● **Action item**:
Return the data below exactly, but only from the line containing "open B6MultiLevelBoxOperator (N0" through the line containing "onFun_eq_chartOp DpV GpV", with both of those lines included.
______________________________
import Literature.MathematicalPhysics.QuantumFieldTheory.Balaban1983to89.B6ScalarFactorsChartV1
import Literature.MathematicalPhysics.QuantumFieldTheory.Balaban1983to89.B6AgreeLapV1Chart
import HarnessLib

/-!
# [B6] Prop. 2.6, line 3 of (2.92): the scalar factors of `T_□` AGREE with those of `T_η` through the window chart —
the mixed ring data `χ·Δ′·G̃′_□ = χ = G̃′_□·Δ′·χ`, `S̃_□·G′²·S = S̃_□`, `G̃′_□S̃_□·G̃′_□²·S = G̃′_□·S` ACROSS the identification `T_□ = □̃³ ⊂ T_η`

statement-level skeleton of published theorems with citation tags; proofs where landed; nothing here is a claim about the Yang–Mills mass gap

[tag: formalized_from_source] (the algebra is ours; the identification *"We take the cube □̃³ and identify it with a torus, denoted
by T_□, imposing periodicity conditions. On this torus we define operators R, Δ_a as in (2.17), (2.19), but only two scales are
present now. We define B^j(Λ) = □̃² ∩ B^{j+1}(Λ_{j+1}), (2.89)"* is [cite: Balaban1984PropagatorsII, p.238–239]; OUR GLOSS of it, used
below without quotation marks: inside the window the member's levels `Ω_j` are the global ones (note print's (2.89) is written with `□̃²`).)

## What this file is for

`B6ScalarFactorsChartV1` builds, on ONE V1 torus (global `T_η` over `(hN, D)`, or a member `T_□` over `(hN₁, D₁)`), the scalar
factors of line 3 of (2.92): `Δ′ = DpV`, `G′ = GpV = Δ′⁻¹`, `S = SV = Q′*(Q′G′²Q′*)⁻¹Q′`, with `P = I − R = G′SG′` and the
one-carrier ring data `G′Δ′ = Δ′G′ = 1`, `S·G′²·S = S`.  p38's domain-change algebra for `ζ_□(∂P∂* − ∂P_□∂*)h_□`
(`B6DomainChangeP2134`, sandwich form) works in the ONE ring `End(T_η-site functions)`, where the member's factors enter
TRANSPLANTED through r03's bijective site window chart `cS t x₀ hx₀ hfit` (`B6AgreeLapV1Chart`; `ε∘T′∘ρ` of
`B6Prop26ReachTransplant.transplant`): `G̃′_□ := εG′_□ρ`, `S̃_□ := εS_□ρ`, `P̃_□ = G̃′_□S̃_□G̃′_□`.  It consumes the MIXED identities

* `χ·Δ′·G̃′_□ = χ`, `G̃′_□·Δ′·χ = χ` for cut-offs `χ` supported deep inside the window (the global `Δ′_a` IS the member's `Δ′_a`
  near `□` — (2.13)–(2.14) are local stencils plus block averages over blocks aligned with the window);
* `hS1 : S̃_□·(G′G′)·S = S̃_□` and `hS2 : G̃′_□S̃_□·(G̃′_□G̃′_□)·S = G̃′_□·S` (both averaging operators see the same blocks).

This file proves them (§4–§5) from a KERNEL AGREEMENT `KAgree cS cS ((c′/c)²) (Δ′_{T_η}) (Δ′_{T_□})` on the sites of margin `3`
(§3; the Laplacian part is r03's `∂*∘∂` composition `kagree_dsE ∘ kagree_dE`, the averaging part is the block-label translation
`x ↦ x − x₀` under the alignment `L^{k₁} ∣ x₀`), generic passages KAgree ⇒ ring identities (§1), and the block correspondence of
the window (§5: global blocks meeting the window are whole, and are exactly the member's blocks).

## Hypotheses relating the two families (discharged by the cube-window construction, r03's `B6CubeWindowV1`/p22's `famOf`)

* `hlevW : ∀ x ∈ DeepS t x₀ 0, D₁.lev (toBox hN₁ (eS t x₀ x)) = D.lev (toBox hN x)` — the member's level function is the
  global one read through the chart (our gloss of p. 239, (2.89) *"B^j(Λ) = □̃² ∩ B^{j+1}(Λ_{j+1})"*);
* `hal : ∀ μ, L^{k₁} ∣ x₀ μ` (the window corner is a vertex of the block lattices of all member levels `≤ k₁`) and
  `hk₁ : k₁ ≤ m_□ + K_□` (those block sizes divide the member's period `2L^{m_□+K_□}`).

No measure, no Yang–Mills claim.
-/

open scoped Matrix BigOperators
open Finset

namespace Literature.MathematicalPhysics.QuantumFieldTheory.Balaban1983to89.B6ScalarAgreeV1Chart

open B4Reflection242 (boxDom mem_boxDom blk avgK)
open B6MultiLevelBoxOperator (N0 aPrinted levC)
open B6MultiLevelTorusOperator (TDomains perLapT mlOpT mlOpT_apply mlOpT_isSymm)
open B6Geom246MultiLevelBox (bset blkOf blkOf_val exists_blkOf_eq blkOf_eq_iff_blk)
open B6Ineq268MultiLevelBox (W W_pos)
open B6Ineq2133TwoScaleV1 (onFun onFun_apply)
open B6SectAOperatorsV1 (ScalarSpace dE dsE lapE)
open B6GlobalChartV1 (PV toBox toBox_apply toBox_injective toBox_surjective boxEquiv boxEquiv_apply)
open B6ScalarChartV1 (boxEquiv_symm_toBox toBox_boxEquiv_symm sum_toBox lapE_chart)
open B6Ineq288MultiLevelTorus (GT dP QsM QM GiM GiM_mul)
open B6ScalarFactorsChartV1 (chartOp chartOp_apply chartOp_comp_symm chartOp_mul chartOp_one chartOp_add chartOp_smul chartOp_sub
  onFun_eq_chartOp DpV GpV SV GpV_mul_DpV DpV_mul_GpV SV_mul_GpV_sq_mul_SV)
open B6Prop26Gluing (mulOp mulOp_apply)
open B6Prop26ReachTransplant (restrictOp extendOp transplant restrictOp_apply_of_injOn extendOp_apply transplant_apply
  restrictOp_extendOp_of_bij transplant_mul_of_bij transplant_one_mul_mulOp sitesPerDir_zero)
open B6Prop25TwoScaleCensus (TSIdx)
open B6AgreeLapV1Chart (WChart KAgree KLocal apply_eq_sum_toMatrix onFun_comp eS DeepS DeepB deepS_mono val_eS eS_surj
  cS mem_cS_W cS_e kagree_dE kagree_dsE klocal_dE)

/-! ## §1  From kernel agreement to ring identities (generic bijective window chart) -/

section RingIdentities

variable {X X' : Type} [Fintype X] [DecidableEq X] [Fintype X'] [DecidableEq X']

/-- **`(εG′ρ)·T·χ = s•χ`**: if the global `T` agrees with the local `T′` (factor `s`) on the deep inputs `R ⊂` window and `G′T′ = 1` on the
local carrier, then the transplanted inverse inverts `T` on cut-offs supported in `R` — the typed content of `G_□·(Δ_a)_□ = 1` read near `□`.
[cite: Balaban1984PropagatorsII, (2.90)–(2.91) p.239, p.238 (T_□); derivation ours] -/
theorem transplant_mul_mul_mulOp_of_kagree {c : WChart X X'} {s : ℝ} {T : Module.End ℝ (X → ℝ)} {T' G' : Module.End ℝ (X' → ℝ)}
    {R : Set X} (h : KAgree c c s T T' R) (hR : R ⊆ ↑c.W) (hGT : G' * T' = 1) (χ : X → ℝ) (hχ : ∀ x, χ x ≠ 0 → x ∈ R) :
    transplant c.W c.e G' * T * mulOp χ = s • mulOp χ := by
  rw [mul_assoc, h.mul_mulOp hR χ hχ, mul_smul_comm, ← mul_assoc, ← transplant_mul_of_bij c.inj c.surj, hGT,
    transplant_one_mul_mulOp c.inj χ fun x hx => Finset.mem_coe.1 (hR (hχ x hx))]

/-- for SYMMETRIC kernels column agreement on `R` is row agreement on `R`. [cite: Balaban1984PropagatorsII, p.238–239 (T_□), dictionary] -/
theorem rows_of_kagree_symm {c : WChart X X'} {s : ℝ} {T : Module.End ℝ (X → ℝ)} {T' : Module.End ℝ (X' → ℝ)} {R : Set X}
    (h : KAgree c c s T T' R) (hT : (LinearMap.toMatrix' T).IsSymm) (hT' : (LinearMap.toMatrix' T').IsSymm) {y : X} (hy : y ∈ R)
    (x : X) : LinearMap.toMatrix' T y x = s * (if x ∈ c.W then LinearMap.toMatrix' T' (c.e y) (c.e x) else 0) := by
  rw [hT.apply x y, h y hy x, hT'.apply (c.e y) (c.e x)]

/-- **`χ·T·(εG′ρ) = s•χ`**: the mirror identity (symmetric kernels, `T′G′ = 1`). [cite: Balaban1984PropagatorsII, (2.90)–(2.91) p.239, p.238 (T_□); derivation ours] -/
theorem mulOp_mul_mul_transplant_of_kagree {c : WChart X X'} {s : ℝ} {T : Module.End ℝ (X → ℝ)} {T' G' : Module.End ℝ (X' → ℝ)}
    {R : Set X} (h : KAgree c c s T T' R) (hR : R ⊆ ↑c.W) (hT : (LinearMap.toMatrix' T).IsSymm)
    (hT' : (LinearMap.toMatrix' T').IsSymm) (hTG : T' * G' = 1) (χ : X → ℝ) (hχ : ∀ x, χ x ≠ 0 → x ∈ R) :
    mulOp χ * T * transplant c.W c.e G' = s • mulOp χ := by
  apply LinearMap.ext
  intro f
  funext y
  rw [Module.End.mul_apply, Module.End.mul_apply, mulOp_apply, LinearMap.smul_apply, Pi.smul_apply, mulOp_apply, smul_eq_mul]
  by_cases hy : χ y = 0
  · rw [hy, zero_mul, zero_mul, mul_zero]
  have hyR : y ∈ R := hχ y hy
  have hyW : y ∈ c.W := Finset.mem_coe.1 (hR hyR)
  have hsum : T (transplant c.W c.e G' f) y = s * ((T' * G') (restrictOp c.W c.e f)) (c.e y) := by
    rw [Module.End.mul_apply, apply_eq_sum_toMatrix T (transplant c.W c.e G' f) y,
      apply_eq_sum_toMatrix T' (G' (restrictOp c.W c.e f)) (c.e y), c.sum_eq, Finset.mul_sum,
      ← Finset.sum_subset (Finset.subset_univ c.W)]
    · refine Finset.sum_congr rfl fun x hx => ?_
      rw [rows_of_kagree_symm h hT hT' hyR x, if_pos hx, transplant_apply, if_pos hx]
      ring
    · intro x _ hx
      rw [transplant_apply, if_neg hx, mul_zero]
  rw [hsum, hTG, Module.End.one_apply, restrictOp_apply_of_injOn c.inj f hyW]
  ring

end RingIdentities

/-! ## §2  Kernels of charted torus matrices; `Δ′ = c²(−Δ^{per}) + averaging part` on the V1 site functions -/

section Kernels

variable {d ℓ : ℕ} {m K : ℕ} {hd : 1 ≤ d + 1} {hL : Odd (ℓ + 1) ∧ 1 < ℓ + 1} {Mh k R : ℕ} {P' : Fin (d + 1) → ℕ}
variable (hN : ∀ μ, N0 ℓ Mh k P' μ = (PV d ℓ m K hd hL).sitesPerDir 0) (D : TDomains d ℓ Mh k P' R)

/-- **the kernel of a charted torus matrix IS the matrix**: `mat(M̂)(y, x) = M(toBox y, toBox x)`. [cite: Balaban1984PropagatorsII, (2.150) p.249 (operators as kernels), (2.1) p.224, dictionary] -/
theorem toMatrix'_chartOp (M : Matrix ↥(boxDom (N0 ℓ Mh k P')) ↥(boxDom (N0 ℓ Mh k P')) ℝ) (y x : Site (PV d ℓ m K hd hL) 0) :
    LinearMap.toMatrix' (chartOp hN M) y x = M (toBox hN y) (toBox hN x) := by
  classical
  have h : (fun z => (Pi.single x (1 : ℝ) : Site (PV d ℓ m K hd hL) 0 → ℝ) ((boxEquiv hN).symm z)) =
      Pi.single (toBox hN x) (1 : ℝ) := by
    funext z
    simp only [Pi.single_apply, Equiv.symm_apply_eq, boxEquiv_apply]
  rw [LinearMap.toMatrix'_apply, chartOp_apply, h, Matrix.mulVec_single_one]
  rfl

/-- a symmetric torus matrix has a symmetric charted kernel. [cite: Balaban1984PropagatorsII, (2.13)–(2.14) p.225 (a quadratic form), dictionary] -/
theorem isSymm_toMatrix'_chartOp {M : Matrix ↥(boxDom (N0 ℓ Mh k P')) ↥(boxDom (N0 ℓ Mh k P')) ℝ} (hM : M.IsSymm) (a : ℝ) :
    (LinearMap.toMatrix' (a • chartOp hN M)).IsSymm := by
  refine Matrix.IsSymm.ext fun y x => ?_
  rw [map_smul, Matrix.smul_apply, Matrix.smul_apply, toMatrix'_chartOp, toMatrix'_chartOp, hM.apply]

/-- the kernel of `Δ′ = DpV` is symmetric. [cite: Balaban1984PropagatorsII, (2.13)–(2.14) p.225] -/
theorem isSymm_toMatrix'_DpV (c : ℝ) : (LinearMap.toMatrix' (DpV hN D c)).IsSymm :=
  isSymm_toMatrix'_chartOp hN (mlOpT_isSymm ℓ k D.lev (aPrinted ℓ 1)) (c ^ 2)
______________________________
● **Response**:
open B6MultiLevelBoxOperator (N0 aPrinted levC)
open B6MultiLevelTorusOperator (TDomains perLapT mlOpT mlOpT_apply mlOpT_isSymm)
open B6Geom246MultiLevelBox (bset blkOf blkOf_val exists_blkOf_eq blkOf_eq_iff_blk)
open B6Ineq268MultiLevelBox (W W_pos)
open B6Ineq2133TwoScaleV1 (onFun onFun_apply)
open B6SectAOperatorsV1 (ScalarSpace dE dsE lapE)
open B6GlobalChartV1 (PV toBox toBox_apply toBox_injective toBox_surjective boxEquiv boxEquiv_apply)
open B6ScalarChartV1 (boxEquiv_symm_toBox toBox_boxEquiv_symm sum_toBox lapE_chart)
open B6Ineq288MultiLevelTorus (GT dP QsM QM GiM GiM_mul)
open B6ScalarFactorsChartV1 (chartOp chartOp_apply chartOp_comp_symm chartOp_mul chartOp_one chartOp_add chartOp_smul chartOp_sub
  onFun_eq_chartOp DpV GpV SV GpV_mul_DpV DpV_mul_GpV SV_mul_GpV_sq_mul_SV)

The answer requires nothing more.